Когда я, вернувшись из Подвысокого, не столько приступил, сколько подступил к работе над материалами, постепенно сложившимися в эту книгу, нашелся «болельщик», уже не давший мне отложить в сторону ни одной страницы и постоянно подогревавший идею написания «Зеленой брамы». Не скрою, некоторые товарищи-литераторы не то чтоб отговаривали, но мягко советовали мне продолжать тихо и спокойно сочинять песни, писать лирические стихи и не лезть, во-первых, в прозу, а во-вторых,— в зону истории, именуемую 1941 годом: под силу ли тебе...
Но мой «болельщик» при каждой встрече интересовался, как продвигаются дела, настаивал, нажимал, проверял — что уже сделано...
Этим контролером стал Константин Симонов, товарищ юности, и в общем-то всей жизни.
Мы на второй день войны выехали на разные фронты, но с одинаковыми предписаниями: «Для выполнения специального задания правительства» (такой текст на бланке остался, видимо, от прежних времен и командировок), а перед тем, как рассказано на первой странице симоновской книги «Разные дни войны», вместе ходили в райком и получили партийные билеты...
При выезде на Южный фронт корреспондент «Красной звезды» Симонов записал в дневнике: «Долматовского видели в последний раз четвертого августа...»
Симонов провел на Южном фронте немало трудных дней, был в осажденной Одессе и вблизи тех мест, где завершалась трагедия 6-й и 12-й армий, но с внешней стороны кольца... Он рассказывал мне в январе 1942 года, когда мы наконец свиделись, что надеялся найти мой след, многих спрашивал, даже хотел пробраться в 6-ю армию, но ее уже не существовало... Ведь помимо задания редактора, он выполнял еще просьбу моей мамы...
В дальнейшем мы не раз встречались на фронте — в Сталинграде, на Курской дуге, на Днепре, при освобождении Польши и наконец в Берлине, не только на пылающих улицах, но и в здании инженерного училища в Карлсхорсте, при подписании капитуляции.
Многое мы видели и пережили вместе, а все же разлука сорок первого года особенно сблизила, навсегда осталась самым памятным для нас периодом нашего товарищества и постоянной темой для воспоминаний.
Симонов говаривал о моей браме и Уманской яме чаще, чем я, потому я не удивился, когда в июне 1979 года получил от него письмо, в котором были такие строки:
«Вроде мы с тобой работаем, я тоже начал кое-что царапать.
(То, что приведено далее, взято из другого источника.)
import Mathlib
import Literature.AlgebraicGeometry.Resolution.CohenMacaulayAvoidance
import Literature.AlgebraicGeometry.Resolution.CohenMacaulayCatenary
import Literature.AlgebraicGeometry.Resolution.CatenaryRings
import Summits.Langlands.Langlands.Theorems.SkinnerWilesDefectOneReducibleOrdinaryProModularHartshorneConnectedness

/-!
# Cohen–Macaulay local rings are connected in codimension one (Hartshorne) — the `c(A) ≥ dim A − 1`
# input of stub (R) `stub_raynaudConnectedness`, and the stub for `I = 0`

Route `SkinnerWilesDefectOne`, crux `ReducibleOrdinaryProModular` (stmt-Langlands-12919), line
`fine-selmer-codimension-two`, registered stub (R) `stub_raynaudConnectedness` (Grothendieck /
Raynaud connectedness in crossing form for `R ≅ A ⧸ I`, `A` complete local Cohen–Macaulay,
`n + 1 + μ(I) ≤ dim A`).  Sequel of `…HartshorneConnectedness.lean` (Hartshorne's trick and the
depth-two theorem).  Sorry-free, no local cohomology:

* `Theorems.le_ringKrullDim_quotient_of_height_le_one` — in a Cohen–Macaulay local ring ("an
  `A`-regular sequence in `𝔪` of length `dim A`", verbatim as in the stub) a prime of height `≤ 1` has
  `dim A/P ≥ dim A − 1` (saturated chains have length `dim A`: tree
  `length_eq_of_isSaturatedChain_of_isRegular`, Stacks 00N9);
* `Theorems.connectedInCodimOne_of_isCohenMacaulay` — **Hartshorne [1962, Cor. 2.4]: a Cohen–Macaulay
  local ring is connected in codimension one**, crossing form: for every two-colouring of the minimal
  primes using both colours, two minimal primes of different colours have `dim A − 1 ≤ dim A/(C₁ + C₂)`.
  Proof: otherwise the colour-class ideal `J = 𝔞^N + 𝔟^N` lies in no prime of height `≤ 1`; prime
  avoidance and Krull's principal ideal theorem give `Q₁, Q₂ ∈ J` avoiding the minimal primes of `0`
  resp. of `(Q₁)`, an `A`-regular sequence by Cohen–Macaulay avoidance (Matsumura 17.4 (iii), tree
  `isRegular_of_forall_notMem_minimalPrimes`) — contradicting `false_of_isRegular_pair_of_colouring`;
* `Theorems.crossing_of_ringEquiv` — the crossing property is invariant under ring isomorphisms;
  `Theorems.connectedInDim_of_isCohenMacaulay` — monotonicity in `n`;
* `FineSelmerCodimensionTwo.stub_raynaudConnectedness_auxEqBot` (registered sub-goal) — the REGISTERED stub's statement,
  binders verbatim, under the extra hypothesis `I = ⊥`: this is `c(A) ≥ dim A − 1`, the hypothesis on
  `A` in Grothendieck's connectedness theorem [SGA2 XIII 2.1; Brodmann–Sharp 19.2.12] from which the
  general stub follows (`c(A/I) ≥ min(c(A), sdim A − 1) − ara(I) ≥ dim A − 1 − μ(I) ≥ n`).

What remains of (R) after this file: Grothendieck's connectedness theorem proper for `I ≠ 0` not
generated by a regular sequence (local cohomology: Hartshorne–Lichtenbaum vanishing + Mayer–Vietoris),
not in Mathlib or the tree.

References: R. Hartshorne, *Complete intersections and connectedness*, Amer. J. Math. 84 (1962)
497–508, Prop. 1.1, Cor. 2.4 [Hartshorne1962]; M. Brodmann, R. Sharp, *Local cohomology*, CUP 1998,
12.2, 19.2.12 [BrodmannSharp1998]; A. Grothendieck, SGA 2, Exp. XIII Thm. 2.1 [Grothendieck1968SGA2];
H. Matsumura, *Commutative Ring Theory*, Thm. 17.4 [Matsumura1987]; The Stacks Project, Tag 00N9
[StacksProject]; C. Skinner, A. Wiles, Publ. Math. IHÉS 89 (1999), App. A, Cor. A.2 [SkinnerWiles1999].
-/

set_option linter.dupNamespace false -- project-wide option (lakefile weak.linter.dupNamespace); `Summit.Langlands.Langlands` is the mandated namespace
set_option autoImplicit false

namespace Summit.Langlands.Langlands.Theorems

open IsLocalRing RingTheory.Sequence
open scoped Pointwise

universe u

variable {A : Type u} [CommRing A]

/-! ## 4. Cohen–Macaulay local rings are connected in codimension one -/

/-- A strict chain of primes starting at `P` bounds the dimension of `A ⧸ P` from below. [folklore] -/
theorem LTSeries.length_le_ringKrullDim_quotient_head (s : LTSeries (PrimeSpectrum A)) :
    (s.length : WithBot ℕ∞) ≤ ringKrullDim (A ⧸ s.head.asIdeal) := by
  let s' : LTSeries (PrimeSpectrum.zeroLocus (R := A) (s.head.asIdeal : Set A)) :=
    LTSeries.mk s.length (fun i => ⟨s i, fun r hr =>
        (show s.head.asIdeal ≤ (s i).asIdeal from
          (PrimeSpectrum.asIdeal_le_asIdeal _ _).mpr (s.head_le i)) hr⟩)
      (fun i j hij => s.strictMono hij)
  rw [ringKrullDim_quotient]
  exact Order.LTSeries.length_le_krullDim s'
import Literature.IUT.HodgeArakelov.MonoThetaFromGroups
import Literature.AnabelianGeometry.EtaleTheta.FrobenioidMonoThetaEnv
import HarnessLib

/-!
# [IUTchII] Proposition 1.3 (i)–(iii): discharge census over the [EtTh] §5 tempered-Frobenioid data

S. Mochizuki, *Inter-universal Teichmüller theory II*, §1, Proposition 1.3 "(Compatibility of Cyclotomic
Rigidity Isomorphisms)", kurims manuscript (Dec. 2020) pp. 26–27 (read on the page, `paper:url-5036b4059555`
p. 26 l. 10 – p. 27 l. 8). PROOF-ONLY companion (abc-iut cell, wave-4 discharge seat abc-iut-w4-d042; nodes
`IUTchII:Prop1.3(i)`, `IUTchII:Prop1.3(ii)`, `IUTchII:Prop1.3(iii)`) of abc-iut-L6-t1's
`Literature/IUT/HodgeArakelov/MonoThetaFromGroups.lean` (p406189), which types Prop. 1.3 as the DATA
`FrobenioidCyclotomes` / `BsGalData` over a Prop. 1.2 (ii) output `E : EnvOfFrobenioid F`, the DEFINED
isomorphisms `FrobenioidCyclotomes.monoTheta` (`(*mono-Θ)`) and `BsGalData.bsGal` (`(*bs-Gal)`), and the
predicates `Prop13_i_ii`, `Prop13_iii`. Nothing in that file is edited or restated; no `def … : Prop` is
introduced here (D-0067 (1)); every declaration below is a `theorem`.

The printed proof (p. 27): "Assertions (i), (ii) follow immediately from the results and definitions of
[EtTh], [AbsTopIII] that are quoted in the statements of these assertions. Assertion (iii) follows
immediately from the fact that in the situation where the Frobenioid `𝒞` involved is not just 'some
abstract category', but rather arises from familiar objects of scheme theory [cf. the theory of [EtTh],
§1!], both isomorphisms `(*mono-Θ)`, `(*bs-Gal)` coincide with the conventional identification between the
cyclotomes involved that arises from conventional scheme theory."

Per-node outcome (plan/L6/DISCHARGE-L6.md vocabulary; MERGE-MAP §2 row "MonoThetaFromGroups.lean:148,:166
… IMPORT/BRIDGE: Prop 1.3 (i)'s Frobenioid-theoretic cyclotomes = L2-t4's `ThetaFrobenioid.muTorsion S N` /
`lDeltaObj`"):

* **IUTchII:Prop1.3(i)** "the interior cyclotome `(l·Δ_Θ)(M^Θ(𝒞)) ⊗ (ℤ/Nℤ)` corresponds to a certain
  subquotient of `Aut(S^bs)` … `(l·Δ_Θ)_S ⊗ (ℤ/Nℤ)`, while the exterior cyclotome `Π_μ(M^Θ(𝒞))` corresponds
  to the subgroup `μ_N(S) ⊆ O^×(S) ⊆ Aut(S)`" — PROVED HERE in the shape the [EtTh] §5 files of
  abc-iut-L2-t4 give it (`FrobenioidTheta`, `FrobenioidCyclotomicRigidity`, `FrobenioidMonoThetaEnv`):
  (a) `subquotient_of_projection` — a subgroup `P ⊆ Aut(S^bs)` with a surjection `P ↠ L` (L2-t4's
  `ThetaSubquotientProj`: "the preimage `P_E ⊆ Aut_D(E)` of `(l·Δ_Θ)_E` and the projection `P_E ↠ (l·Δ_Θ)_E`",
  [EtTh] p. 327) IS a `Subquotient (Aut S^bs)` in abc-iut-L6-t1's sense with carrier `≃* L`;
  (b) `exists_kerToPiY_mulEquiv_muTorsion` — for the §5 group `E^Π_N` the exterior cyclotome
  `Ker(E^Π_N ↠ Π^tp_Y̲)` IS `μ_N(B_N) ⊆ O^×(B_N) ⊆ Aut_𝒞(B_N)` (L2-t4's PROVED `toPiY_ker`, "the distinct
  cyclotome", [EtTh] Rmk. 5.10.3), as a group isomorphism compatible with `u ↦ (u, 1)`;
  (c) `prop13_i_ii_of_cyclotome_data` / `prop13_i_ii_of_thetaFrobenioid` /
  `prop13_i_ii_of_thetaSubquotientProj` (the last one SOURCES the subquotient from L2-t4's
  `ThetaSubquotientProj 𝔉` at `B_N^bs`) — whence `Prop13_i_ii E` for every
  Prop. 1.2 (ii) output `E` whose exterior cyclotome is identified with `Ker(E^Π_N ↠ Π^tp_Y̲)` (this is what
  "`M^Θ(𝒞)` constructed from `𝒞`", [EtTh] Thm. 5.10 (iii) / Lemma 5.9 (iv), supplies) and whose interior
  cyclotome mod `N` is identified with `(l·Δ_Θ)_{B_N} ⊗ ℤ/Nℤ` (PARAMETER `ψ`: the [EtTh] §2 ↔ §5 identification
  of `(l·Δ_Θ)`, owner abc-iut-L2-t2 — `TODO-merge`), GIVEN the [AbsTopIII] comparison data of (ii).
  "In particular, the cyclotomic rigidity isomorphism of Definition 1.1, (ii), takes the form of an
  isomorphism `(l·Δ_Θ)_S ⊗ (ℤ/Nℤ) ⥲ μ_N(S)`": ALREADY (t1's DEFINED `FrobenioidCyclotomes.monoTheta`); its
  reading in `𝒞`'s own cyclotomes is `monoTheta_read_eq` below.
* **IUTchII:Prop1.3(ii)** "(MLF-Galois Pairs)" — the typed content is DATA (`BsGalData`: three mod-`N`
  cyclotomes of [AbsTopIII] with the natural isomorphisms of Cor. 1.10 (c) and Rmk. 3.2.1 and the two
  correspondences) and the DEFINED composite `bsGal`. Recorded limitation (not repairable here): the tree's
  [AbsTopIII] Cor. 1.10 (ii)(c) (`AbsoluteAnabelian.CurveModel.Cor_1_10_ii_c`, abc-iut-L4) asserts only the
  EXISTENCE of an equivariant `μ_Ẑ(G_k) ≅ μ_Ẑ(Π_X)` and does not single out the NATURAL one, so the
  [AbsTopIII]-side inputs enter the theorems below as explicit parameters (`i₁`, `i₂`, `c₁`, `c₂`), never
  asserted; MERGE-MAP: "WAIT(L4-t1 Reconstruction)".
* **IUTchII:Prop1.3(iii)** "(Compatibility) … `(*mono-Θ)`, `(*bs-Gal)` … coincide" — the printed inference
  PROVED in two forms: `prop13_iii_of_conventional` (both isomorphisms agree with one "conventional
  identification" of the two cyclotomes with a reference cyclotome ⇒ they coincide — exactly the sentence of
  p. 27), and the [EtTh]-side reduction `prop13_iii_of_cycRigidityCoincide`: by [EtTh] Lemma 5.9 (v) (L2-t4's
  named statement `ThetaFrobenioid.CycRigidityCoincide`, "the cyclotomic rigidity isomorphism arising from the
  theory of §2 [Cor. 2.19 (i)] coincides with the Frobenioid-theoretic isomorphism of Proposition 5.5 [where
  we take '`S`' to be `B_N`]") the isomorphism `(*mono-Θ)` read in `𝒞`'s cyclotomes IS the Kummer-determined
  `ρ_{B_N}` of [EtTh] Prop. 5.5, so (iii) is EQUIVALENT (`prop13_iii_iff_bsGal_read_eq_rho`) to the single
  equation "`(*bs-Gal)` read in `𝒞`'s cyclotomes `= ρ_{B_N}`" — the [FrdII] Thm. 2.4 (ii) / [AbsTopIII]
  Rmk. 3.2.1 compatibility the lead-in sentence of Prop. 1.3 cites ("compatible with a certain cyclotomic
  rigidity isomorphism that arises in the theory of [AbsTopIII] [cf. also [FrdII], Theorem 2.4, (ii)]").
  That residual equation is the "conventional scheme theory" input of the printed proof; it is NOT proved
  here and NOT introduced as a `def … : Prop` (it is a hypothesis of the theorems, reported on
  plan/GAP-LEDGER.md by this seat).

HONEST FRAMING: bookkeeping between abc-iut-L6-t1's typing of [IUTchII] Prop. 1.3 and abc-iut-L2-t4's typing
of [EtTh] §5; the [IUTchII] sentences are transcribed under the claim key `Mochizuki2012` (D-0012, disputed);
nothing here bears on [IUTchIII] Cor. 3.12 and no side is taken; typed ≠ discharged except for the `theorem`s
below, whose hypotheses are listed by name.
-/

namespace Literature.IUT.HodgeArakelov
Насчет Уманской ямы — когда вернусь в Москву, м. б. покажу тебе интересные для тебя материалы. Донесения, цифры вышедших и пр. и пр., от чего волосы дыбом. Все это и персональное тоже. Это у меня собралось в связи с большим архивным материалом, который я хотел использовать для книги «Разные дни войны»...»
Письмо пришло из Гурзуфа, из санатория. Я с нетерпением ждал возвращения товарища в Москву, но вернулся он не домой, а в больницу, из которой ему не суждено было выйти.
Оказалась последней и наша встреча в больнице.
Мы провели вместе день в щемящих душу воспоминаниях, в упрямых спорах с примирительными эпилогами, утешались не очень веселыми шутками, делились планами. Симонов накануне успел прочитать начальные главы моей «Зеленой брамы» и накидал мне ворох замечаний и поправок, как это было принято в нашем литературном общении.
— Как выздоровлю, притащу тебе мои записи, цитаты из архивных фолиантов. Я собрал много всего про Южный фронт, о нем ведь почти ничего не знают. Для тебя не будет открытий, а все же пригодится в хозяйстве.
Расставание наше не было сентиментальным, Симонов умел жестко переходить на деловой тон:
— Если операция пройдет неудачно, тебе трудно будет найти мои записи. Ориентируйся на заголовок «Южный фронт».
При таких оборотах больничного разговора положено ругаться или отшучиваться, но не удалось ни то, ни другое — заглянула недовольная сестра со шприцем, да и время вышло. Я понуро брел по опустелым коридорам, повторяя как заклятие: только бы обошлось.
Но беда нагрянула очень скоро.
Удар был слишком тяжел, чтобы мне явиться к его близким и попросить разрешения покопаться в заметках и записках. Начало свой отсчет другое время, уже без Константина Симонова, и трудно понять, то ли я остался на платформе, а он уехал, то ли уехал я, на платформе остался он...
Подвалило еще горестей, намело сугробы. Время отталкивало меня, и поболее трех лет должно было пронестись, пока я набрался духу и решился войти в безжизненную квадратуру его рабочего кабинета.
Меня оставили одного, я склонился над бескрайней пустыней его стола. Записки сложены в тяжеленные, прямоугольные, как бетонные блоки, картонные папки.
Развязываю тесемки, начинаю путешествие по дороге, пройденной за меня старым и верным товарищем.